Arab Movie Festivals


Arabic cinema is dominated by Egyptian movies. Three quarters of all Arab movies are produced in Egypt, leading to an increased interest in films originating in the Arab world. Film industries in Algeria, Lebanon, Morocco, Palestine, Syria and Tunisia are making more frequent movies than ever before and contributing to local film festivals.

Since 1908, more than 4,000 short and feature films have been made in Arabic speaking countries, three quarters of which are Egyptian in origin. Since 1976, Cairo has held the annual Cairo International Film Festival which has been accredited by the International Federation of Film Producers Association.

In 1987, the inaugural Mogadishu Pan-African and Arab Film Symposium (Mogpaafis) was held bringing together an array of prominent filmmakers and movie experts from across the globe, including other parts of Northeast Africa and the Arab world, as well as Asia and Europe. Held annually in Mogadishu, the capital of Somalia, the film festival was organised by the Somali Film Agency, the nation’s film regulatory body.

The FIFM is an international film festival held annually in Marrakech, Morocco. Since its inaugural year in 2000, the FIFM has been one of the biggest events devoted to Moroccan cinema. It is also the site for principal photography of many international productions. The festival’s jury draws gathers international writers, actors and personalities together and endeavours to reward the best Moroccan and foreign feature and short films. The FIFM is chaired by Prince Moulay Rachid of Morocco.

The Dubai International Film Festival (DIFF) is an international film festival based in Dubai in the United Arab Emirates. Launched in 2004, it aims to foster the growth of film making in the Arab world. The DIFF is held under the honorary Chairmanship of Ahmed bin Saeed Al Maktoum. It is a not-for-profit cultural event, presented and organised by the Dubai Technology, Electronic Commerce and Media Free Zone Authority. The DIFF presents cinematic excellence from around the world and offers a high profile platform for aspiring home-grown talent. The Muhr Award for Excellence in Arab Cinema was launched in 2006, with the aim of recognising Arab filmmakers both regionally and internationally. In 2008, the Muhr Awards for Excellence were expanded to include two separate competitions: the Arab Muhr Award, and the Asia /Africa Muhr Award. It also introduced a new program segment dedicated exclusively to Animation.
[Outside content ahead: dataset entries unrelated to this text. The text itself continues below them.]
import Summits.QuantumFields.YangMills.Theorems.SmallCircleAnchorAnchorGapGaussianCovSmooth
import Mathlib.MeasureTheory.Measure.Haar.NormedSpace
import HarnessLib

/-!
# Crux `AnchorGap` (stmt-QuantumFields-11141), line `registered` — a UNIFORM Gaussian moment bound:
# `E_M[(1 + Σᵢφᵢ²)^m] ≤ m!·(4Λ)^m·e^{1/(4Λ)}·√2^{|ι|}` whenever `φᵀMφ ≤ Λ‖φ‖₂²` (step towards GBND's
# hypothesis for GREP's own polynomial-growth class)

GBND (`stub_bbfActivityTreeBound`) needs the per-script bound
`|E(cov X σ_s(t))(D^s Π_{b∈X} G_b)| ≤ M·Π y`; ✓`ActBound.abs_gaussExpect_foldl_dop_prod_le` (p795527)
supplies it for atom factors with BOUNDED derivative tables.  GREP's registered hypothesis on the
`G_b` is the polynomial-growth class `‖DⁿG_b(φ)‖ ≤ K(1 + Σᵢφᵢ²)^m`; for it one needs, in addition, a
bound on the Gaussian moments `E_{cov X σ}[(1 + Σᵢφᵢ²)^m]` UNIFORM over the interpolation points `σ`.
This file proves the generic bound from an upper bound `Λ` on the covariance form alone (no
determinant, no lower eigenvalue bound — these are not uniform over the interpolation):

* §1 `sq_dotProduct_mulVec_le` — Cauchy–Schwarz for the form of a positive definite matrix;
  `inv_coercive_of_form_le` — `φᵀMφ ≤ Λ‖φ‖² ⇒ φᵀM⁻¹φ ≥ ‖φ‖²/Λ`;
* §2 `integral_gauss_half` — `∫ e^{−¼φᵀPφ} = √2^{|ι|} ∫ e^{−½φᵀPφ}` (Mathlib `Measure.integral_comp_smul`);
* §3 `polyWeight_mul_gauss_le` — pointwise `(1+s)^m e^{−½φᵀPφ} ≤ m!a^{−m}e^{a}·e^{−¼φᵀPφ}` at
  `a = c/4` for a `c`-coercive `P` (`Real.pow_div_factorial_le_exp`, as in
  ✓`integrable_polyGrowth_mul_gaussian`);
* §4 `gaussExpect_polyWeight_le` — the displayed bound for the normalised expectation
  `E_M(H) = ∫ H e^{−½φᵀM⁻¹φ} ∕ ∫ e^{−½φᵀM⁻¹φ}` of GREP.

[folklore] Gaussian calculus; no definition, no named fact.
-/

set_option autoImplicit false

namespace Summit.QuantumFields.YangMills.Theorems.AnchorGap.GaussMoment

open MeasureTheory Finset Matrix
open scoped Matrix

variable {ι : Type} [Fintype ι] [DecidableEq ι]

/-! ### §1 Cauchy–Schwarz for a positive definite form; coercivity of the inverse -/

omit [Fintype ι] [DecidableEq ι] in
/-- The real matrix of a positive definite (Hermitian) matrix is symmetric: `Mᵀ = M`. [folklore] -/
theorem transpose_eq_of_posDef {M : Matrix ι ι ℝ} (hM : M.PosDef) : Mᵀ = M := by
  have h : M.IsSymm := by simpa using hM.isHermitian
  exact h.eq

omit [DecidableEq ι] in
/-- Symmetry of the form of a symmetric matrix: `v·(Mu) = u·(Mv)`. [folklore] -/
theorem dotProduct_mulVec_comm_of_transpose_eq {M : Matrix ι ι ℝ} (hMt : Mᵀ = M) (u v : ι → ℝ) :
    v ⬝ᵥ (M *ᵥ u) = u ⬝ᵥ (M *ᵥ v) := by
  rw [Matrix.dotProduct_mulVec, ← Matrix.mulVec_transpose, hMt, dotProduct_comm]

omit [DecidableEq ι] in
/-- **Cauchy–Schwarz for the form of a positive definite real matrix**:
`(u·Mv)² ≤ (u·Mu)(v·Mv)`. [folklore] -/
theorem sq_dotProduct_mulVec_le {M : Matrix ι ι ℝ} (hM : M.PosDef) (u v : ι → ℝ) :
    (u ⬝ᵥ (M *ᵥ v)) ^ 2 ≤ (u ⬝ᵥ (M *ᵥ u)) * (v ⬝ᵥ (M *ᵥ v)) := by
  have hMt := transpose_eq_of_posDef hM
  have hnn : ∀ φ : ι → ℝ, 0 ≤ φ ⬝ᵥ (M *ᵥ φ) := fun φ => by
    simpa using hM.posSemidef.dotProduct_mulVec_nonneg φ
  set A := u ⬝ᵥ (M *ᵥ u) with hA
  set B := u ⬝ᵥ (M *ᵥ v) with hB
  set D := v ⬝ᵥ (M *ᵥ v) with hD
  -- the form along the line `u + t v`
  have hline : ∀ t : ℝ, 0 ≤ A + 2 * t * B + t ^ 2 * D := by
    intro t
    have h := hnn (u + t • v)
    have hexp : (u + t • v) ⬝ᵥ (M *ᵥ (u + t • v)) = A + 2 * t * B + t ^ 2 * D := by
      rw [Matrix.mulVec_add, Matrix.mulVec_smul, add_dotProduct, dotProduct_add, dotProduct_add,
        smul_dotProduct, smul_dotProduct, dotProduct_smul, dotProduct_smul,
        dotProduct_mulVec_comm_of_transpose_eq hMt u v]
      simp only [smul_eq_mul, hA, hB, hD]
      ring
    rw [hexp] at h
    exact h
  by_cases hD0 : D = 0
  · -- then `v = 0` (positive definiteness), so `B = 0`
    have hv : v = 0 := by
      by_contra hv
      have hpos : 0 < v ⬝ᵥ (M *ᵥ v) := by simpa using hM.dotProduct_mulVec_pos hv
      exact absurd hD0 (ne_of_gt (hD ▸ hpos))
    have hB0 : B = 0 := by rw [hB, hv, Matrix.mulVec_zero, dotProduct_zero]
    rw [hB0, hD0]; simp
  · have hDpos : 0 < D := lt_of_le_of_ne (hnn v) (Ne.symm hD0)
    have h := hline (-B / D)
    have hcalc : A + 2 * (-B / D) * B + (-B / D) ^ 2 * D = A - B ^ 2 / D := by
      field_simp
      ring
    rw [hcalc] at h
    have h2 : B ^ 2 / D ≤ A := by linarith
    rw [div_le_iff₀ hDpos] at h2
    linarith [h2]

/-- **An upper bound on the covariance form is a coercivity bound for the precision**: for `M`
positive definite with `φᵀMφ ≤ Λ Σᵢφᵢ²`, `Λ⁻¹ Σᵢφᵢ² ≤ φᵀM⁻¹φ`. [folklore] -/
theorem inv_coercive_of_form_le {M : Matrix ι ι ℝ} (hM : M.PosDef) {Λ : ℝ} (hΛ : 0 < Λ)
    (hb : ∀ φ : ι → ℝ, φ ⬝ᵥ (M *ᵥ φ) ≤ Λ * ∑ i, φ i ^ 2) (φ : ι → ℝ) :
    Λ⁻¹ * ∑ i, φ i ^ 2 ≤ φ ⬝ᵥ (M⁻¹ *ᵥ φ) := by
  have hMt := transpose_eq_of_posDef hM
  have hdet : IsUnit M.det := isUnit_iff_ne_zero.2 hM.det_pos.ne'
  set ψ : ι → ℝ := M⁻¹ *ᵥ φ with hψ
  have hMψ : M *ᵥ ψ = φ := by
    rw [hψ, Matrix.mulVec_mulVec, Matrix.mul_nonsing_inv _ hdet, Matrix.one_mulVec]
  -- `s = Σφᵢ² = ψ·(Mφ)`, `q = φ·(M⁻¹φ) = ψ·(Mψ)`
  have hs : ∑ i, φ i ^ 2 = ψ ⬝ᵥ (M *ᵥ φ) := by
    rw [dotProduct_mulVec_comm_of_transpose_eq hMt φ ψ, hMψ, dotProduct]
    exact Finset.sum_congr rfl fun i _ => by ring
  have hq : φ ⬝ᵥ (M⁻¹ *ᵥ φ) = ψ ⬝ᵥ (M *ᵥ ψ) := by
    rw [hMψ, ← hψ, dotProduct_comm]
  have hq0 : 0 ≤ φ ⬝ᵥ (M⁻¹ *ᵥ φ) := by
    simpa using hM.inv.posSemidef.dotProduct_mulVec_nonneg φ
  have hcs := sq_dotProduct_mulVec_le hM ψ φ
  -- `s² ≤ q · (φ·Mφ) ≤ q · Λ s`
  rw [← hs, ← hq] at hcs
  have hs0 : 0 ≤ ∑ i, φ i ^ 2 := Finset.sum_nonneg fun i _ => sq_nonneg _
  have h2 : (∑ i, φ i ^ 2) ^ 2 ≤ (φ ⬝ᵥ (M⁻¹ *ᵥ φ)) * (Λ * ∑ i, φ i ^ 2) :=
    hcs.trans (mul_le_mul_of_nonneg_left (hb φ) hq0)
  by_cases hs00 : ∑ i, φ i ^ 2 = 0
  · rw [hs00, mul_zero]; exact hq0
  · have hspos : 0 < ∑ i, φ i ^ 2 := lt_of_le_of_ne hs0 (Ne.symm hs00)
    have h3 : ∑ i, φ i ^ 2 ≤ (φ ⬝ᵥ (M⁻¹ *ᵥ φ)) * Λ := by
      have : (∑ i, φ i ^ 2) * (∑ i, φ i ^ 2) ≤ ((φ ⬝ᵥ (M⁻¹ *ᵥ φ)) * Λ) * ∑ i, φ i ^ 2 := by
        rw [← pow_two, mul_assoc]; exact h2
      exact le_of_mul_le_mul_right this hspos
    rw [inv_mul_le_iff₀ hΛ]
    linarith

/-! ### §2 The Gaussian integral at half precision -/

omit [DecidableEq ι] in
/-- **`∫ e^{−¼φᵀPφ} dφ = √2^{|ι|} · ∫ e^{−½φᵀPφ} dφ`** (linear change of variables `φ ↦ φ/√2`,
Mathlib `Measure.integral_comp_smul`). [folklore] -/
theorem integral_gauss_half (P : Matrix ι ι ℝ) :
    ∫ φ : ι → ℝ, Real.exp (-(φ ⬝ᵥ (P *ᵥ φ)) / 4)
      = Real.sqrt 2 ^ Fintype.card ι * ∫ φ : ι → ℝ, Real.exp (-(φ ⬝ᵥ (P *ᵥ φ)) / 2) := by
  have hR : (Real.sqrt 2)⁻¹ ≠ 0 := inv_ne_zero (Real.sqrt_ne_zero'.2 (by norm_num))
  have h2 : Real.sqrt 2 ^ 2 = 2 := Real.sq_sqrt (by norm_num)
  have hfun : (fun φ : ι → ℝ => Real.exp (-(φ ⬝ᵥ (P *ᵥ φ)) / 4))
      = fun φ : ι → ℝ => (fun ψ : ι → ℝ => Real.exp (-(ψ ⬝ᵥ (P *ᵥ ψ)) / 2))
          ((Real.sqrt 2)⁻¹ • φ) := by
    funext φ
    simp only [Matrix.mulVec_smul, smul_dotProduct, dotProduct_smul, smul_eq_mul]
    congr 1
    have : (Real.sqrt 2)⁻¹ * ((Real.sqrt 2)⁻¹ * (φ ⬝ᵥ (P *ᵥ φ))) = (φ ⬝ᵥ (P *ᵥ φ)) / 2 := by
      rw [← mul_assoc, ← mul_inv, ← pow_two, h2]; ring
    rw [this]; ring
  have hcs := Measure.integral_comp_smul (μ := (volume : Measure (ι → ℝ)))
    (fun ψ : ι → ℝ => Real.exp (-(ψ ⬝ᵥ (P *ᵥ ψ)) / 2)) (Real.sqrt 2)⁻¹
  rw [hfun, hcs, Module.finrank_fintype_fun_eq_card, smul_eq_mul]
  congr 1
  rw [inv_pow, inv_inv, abs_of_nonneg (pow_nonneg (Real.sqrt_nonneg _) _)]

/-! ### §3 The pointwise comparison -/

omit [DecidableEq ι] in
/-- **Pointwise:** for a `c`-coercive `P` (`cΣφᵢ² ≤ φᵀPφ`, `c > 0`) and `a = c/4`,
`(1 + Σφᵢ²)^m e^{−½φᵀPφ} ≤ m!·a^{−m}·e^{a} · e^{−¼φᵀPφ}`. [folklore] -/
theorem polyWeight_mul_gauss_le {P : Matrix ι ι ℝ} {c : ℝ} (hc : 0 < c)
    (hcoer : ∀ φ : ι → ℝ, c * ∑ i, φ i ^ 2 ≤ φ ⬝ᵥ (P *ᵥ φ)) (m : ℕ) (φ : ι → ℝ) :
    (1 + ∑ i, φ i ^ 2) ^ m * Real.exp (-(φ ⬝ᵥ (P *ᵥ φ)) / 2)
      ≤ ((m.factorial : ℝ) * (c / 4)⁻¹ ^ m * Real.exp (c / 4))
        * Real.exp (-(φ ⬝ᵥ (P *ᵥ φ)) / 4) := by
  set a : ℝ := c / 4 with ha
  have ha0 : 0 < a := by positivity
  set s : ℝ := ∑ i, φ i ^ 2 with hs
  have hs0 : 0 ≤ s := Finset.sum_nonneg fun i _ => sq_nonneg _
  -- `(1+s)^m ≤ m! a^{-m} e^{a(1+s)}`
  have hpoly : (1 + s) ^ m ≤ (m.factorial : ℝ) * a⁻¹ ^ m * Real.exp (a * (1 + s)) := by
    have h := Real.pow_div_factorial_le_exp (x := a * (1 + s)) (by positivity) m
    rw [div_le_iff₀ (by positivity), mul_pow] at h
    have hapos : 0 < a ^ m := pow_pos ha0 m
    calc (1 + s) ^ m = (a ^ m)⁻¹ * (a ^ m * (1 + s) ^ m) := by field_simp
      _ ≤ (a ^ m)⁻¹ * (Real.exp (a * (1 + s)) * m.factorial) := by gcongr
      _ = (m.factorial : ℝ) * a⁻¹ ^ m * Real.exp (a * (1 + s)) := by rw [inv_pow]; ring
  -- `e^{a s} e^{−½φᵀPφ} ≤ e^{−¼φᵀPφ}` since `a s ≤ ¼ φᵀPφ`
  have hq : a * s ≤ (φ ⬝ᵥ (P *ᵥ φ)) / 4 := by
    have := hcoer φ
    rw [ha]; linarith
  calc (1 + s) ^ m * Real.exp (-(φ ⬝ᵥ (P *ᵥ φ)) / 2)
      ≤ ((m.factorial : ℝ) * a⁻¹ ^ m * Real.exp (a * (1 + s))) * Real.exp (-(φ ⬝ᵥ (P *ᵥ φ)) / 2) :=
        mul_le_mul_of_nonneg_right hpoly (Real.exp_pos _).le
    _ = ((m.factorial : ℝ) * a⁻¹ ^ m * Real.exp a)
          * Real.exp (a * s + -(φ ⬝ᵥ (P *ᵥ φ)) / 2) := by
        rw [Real.exp_add, show a * (1 + s) = a + a * s by ring, Real.exp_add]; ring
    _ ≤ ((m.factorial : ℝ) * a⁻¹ ^ m * Real.exp a) * Real.exp (-(φ ⬝ᵥ (P *ᵥ φ)) / 4) := by
        refine mul_le_mul_of_nonneg_left (Real.exp_le_exp.2 (by linarith)) (by positivity)

/-! ### §4 The uniform moment bound -/

/-- **Uniform Gaussian moment bound.** For `M` positive definite with `φᵀMφ ≤ Λ Σᵢφᵢ²` (`Λ > 0`),
the normalised centred Gaussian expectation with covariance `M` (precision `M⁻¹`, GREP's `E M`)
satisfies `E_M[(1 + Σᵢφᵢ²)^m] ≤ m!·(4Λ)^m·e^{1/(4Λ)}·√2^{|ι|}` — a constant depending on `Λ, m, |ι|`
only. [folklore] -/
theorem gaussExpect_polyWeight_le {M : Matrix ι ι ℝ} (hM : M.PosDef) {Λ : ℝ} (hΛ : 0 < Λ)
    (hb : ∀ φ : ι → ℝ, φ ⬝ᵥ (M *ᵥ φ) ≤ Λ * ∑ i, φ i ^ 2) (m : ℕ) :
    (∫ φ : ι → ℝ, (1 + ∑ i, φ i ^ 2) ^ m * Real.exp (-(φ ⬝ᵥ (M⁻¹ *ᵥ φ)) / 2))
        / (∫ φ : ι → ℝ, Real.exp (-(φ ⬝ᵥ (M⁻¹ *ᵥ φ)) / 2))
      ≤ (m.factorial : ℝ) * (4 * Λ) ^ m * Real.exp (1 / (4 * Λ)) * Real.sqrt 2 ^ Fintype.card ι := by
  set P : Matrix ι ι ℝ := M⁻¹ with hP
  have hPpd : P.PosDef := hM.inv
  -- coercivity of the precision with `c = Λ⁻¹`
  have hcoer : ∀ φ : ι → ℝ, Λ⁻¹ * ∑ i, φ i ^ 2 ≤ φ ⬝ᵥ (P *ᵥ φ) :=
    inv_coercive_of_form_le hM hΛ hb
  have hc : (0 : ℝ) < Λ⁻¹ := inv_pos.2 hΛ
  -- the partition function is positive (as `Matrix.of` of the function `M`)
  have hZ : 0 < ∫ φ : ι → ℝ, Real.exp (-(φ ⬝ᵥ (P *ᵥ φ)) / 2) := by
    have hint : Integrable (fun φ : ι → ℝ => (1 : ℝ) * Real.exp (-(φ ⬝ᵥ (P *ᵥ φ)) / 2)) :=
      integrable_polyGrowth_mul_gaussian ι P hPpd 0 1 (fun _ => 1)
        measurable_const.aestronglyMeasurable (fun φ => by simp)
    simp only [one_mul] at hint
    exact integral_exp_pos hint
  -- integrability of both sides of the pointwise comparison
  have hmeas : AEStronglyMeasurable (fun φ : ι → ℝ => (1 + ∑ i, φ i ^ 2) ^ m) volume :=
    (Continuous.pow (continuous_const.add (continuous_finsetSum _ fun i _ =>
      (continuous_apply i).pow 2)) m).aestronglyMeasurable
  have hintL : Integrable (fun φ : ι → ℝ =>
      (1 + ∑ i, φ i ^ 2) ^ m * Real.exp (-(φ ⬝ᵥ (P *ᵥ φ)) / 2)) :=
    integrable_polyGrowth_mul_gaussian ι P hPpd m 1 _ hmeas (fun φ => by
      rw [one_mul, abs_of_nonneg (pow_nonneg (by positivity) _)])
  have hintHalf : Integrable (fun φ : ι → ℝ => Real.exp (-(φ ⬝ᵥ (P *ᵥ φ)) / 4)) := by
    have hint1 : Integrable (fun φ : ι → ℝ => (1 : ℝ) * Real.exp (-(φ ⬝ᵥ (P *ᵥ φ)) / 2)) :=
      integrable_polyGrowth_mul_gaussian ι P hPpd 0 1 (fun _ => 1)
        measurable_const.aestronglyMeasurable (fun φ => by simp)
    simp only [one_mul] at hint1
    have h := hint1.comp_smul (inv_ne_zero (Real.sqrt_ne_zero'.2 (by norm_num : (0:ℝ) < 2)))
    have h2 : Real.sqrt 2 ^ 2 = 2 := Real.sq_sqrt (by norm_num)
    refine h.congr (Filter.Eventually.of_forall fun φ => ?_)
    simp only [Matrix.mulVec_smul, smul_dotProduct, dotProduct_smul, smul_eq_mul]
    congr 1
    have : (Real.sqrt 2)⁻¹ * ((Real.sqrt 2)⁻¹ * (φ ⬝ᵥ (P *ᵥ φ))) = (φ ⬝ᵥ (P *ᵥ φ)) / 2 := by
      rw [← mul_assoc, ← mul_inv, ← pow_two, h2]; ring
    rw [this]; ring
  -- integrate the pointwise comparison
  set K : ℝ := (m.factorial : ℝ) * (Λ⁻¹ / 4)⁻¹ ^ m * Real.exp (Λ⁻¹ / 4) with hK
  have hnum : ∫ φ : ι → ℝ, (1 + ∑ i, φ i ^ 2) ^ m * Real.exp (-(φ ⬝ᵥ (P *ᵥ φ)) / 2)
      ≤ K * (Real.sqrt 2 ^ Fintype.card ι * ∫ φ : ι → ℝ, Real.exp (-(φ ⬝ᵥ (P *ᵥ φ)) / 2)) := by
    rw [← integral_gauss_half P, ← integral_const_mul]
    exact integral_mono hintL (hintHalf.const_mul K) fun φ => polyWeight_mul_gauss_le hc hcoer m φ
  rw [div_le_iff₀ hZ]
  have hKeq : K = (m.factorial : ℝ) * (4 * Λ) ^ m * Real.exp (1 / (4 * Λ)) := by
    rw [hK]
    have h1 : (Λ⁻¹ / 4)⁻¹ = 4 * Λ := by rw [inv_div, div_eq_mul_inv, inv_inv]
    have h2 : Λ⁻¹ / 4 = 1 / (4 * Λ) := by rw [div_eq_mul_inv, one_div, mul_inv, mul_comm]
    rw [h1, h2]
  calc ∫ φ : ι → ℝ, (1 + ∑ i, φ i ^ 2) ^ m * Real.exp (-(φ ⬝ᵥ (P *ᵥ φ)) / 2)
      ≤ K * (Real.sqrt 2 ^ Fintype.card ι * ∫ φ : ι → ℝ, Real.exp (-(φ ⬝ᵥ (P *ᵥ φ)) / 2)) := hnum
    _ = (m.factorial : ℝ) * (4 * Λ) ^ m * Real.exp (1 / (4 * Λ)) * Real.sqrt 2 ^ Fintype.card ι
          * ∫ φ : ι → ℝ, Real.exp (-(φ ⬝ᵥ (P *ᵥ φ)) / 2) := by rw [hKeq]; ring

end Summit.QuantumFields.YangMills.Theorems.AnchorGap.GaussMoment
The Abu Dhabi Film Festival (ADFF) is a key international film festival in the larger Arab region. The ADFF aims to encourage and foster the growth of film making in the Arab world by showcasing movies from the region alongside standout productions from prominent international filmmakers. The first festival debuted with 152 movies and 186 screenings shown in five Abu Dhabi venues. A total of 76 feature films and 34 short films from over 35 countries competed for the Black Pearl Awards.

The Doha Tribeca Film Festival (DTFF) is an annual five day film festival founded in 2009 to promote Arab and international films and to develop a sustainable film industry in Qatar. The Festival is one of Qatar’s largest entertainment events, attracting over 50,000 guests in 2010.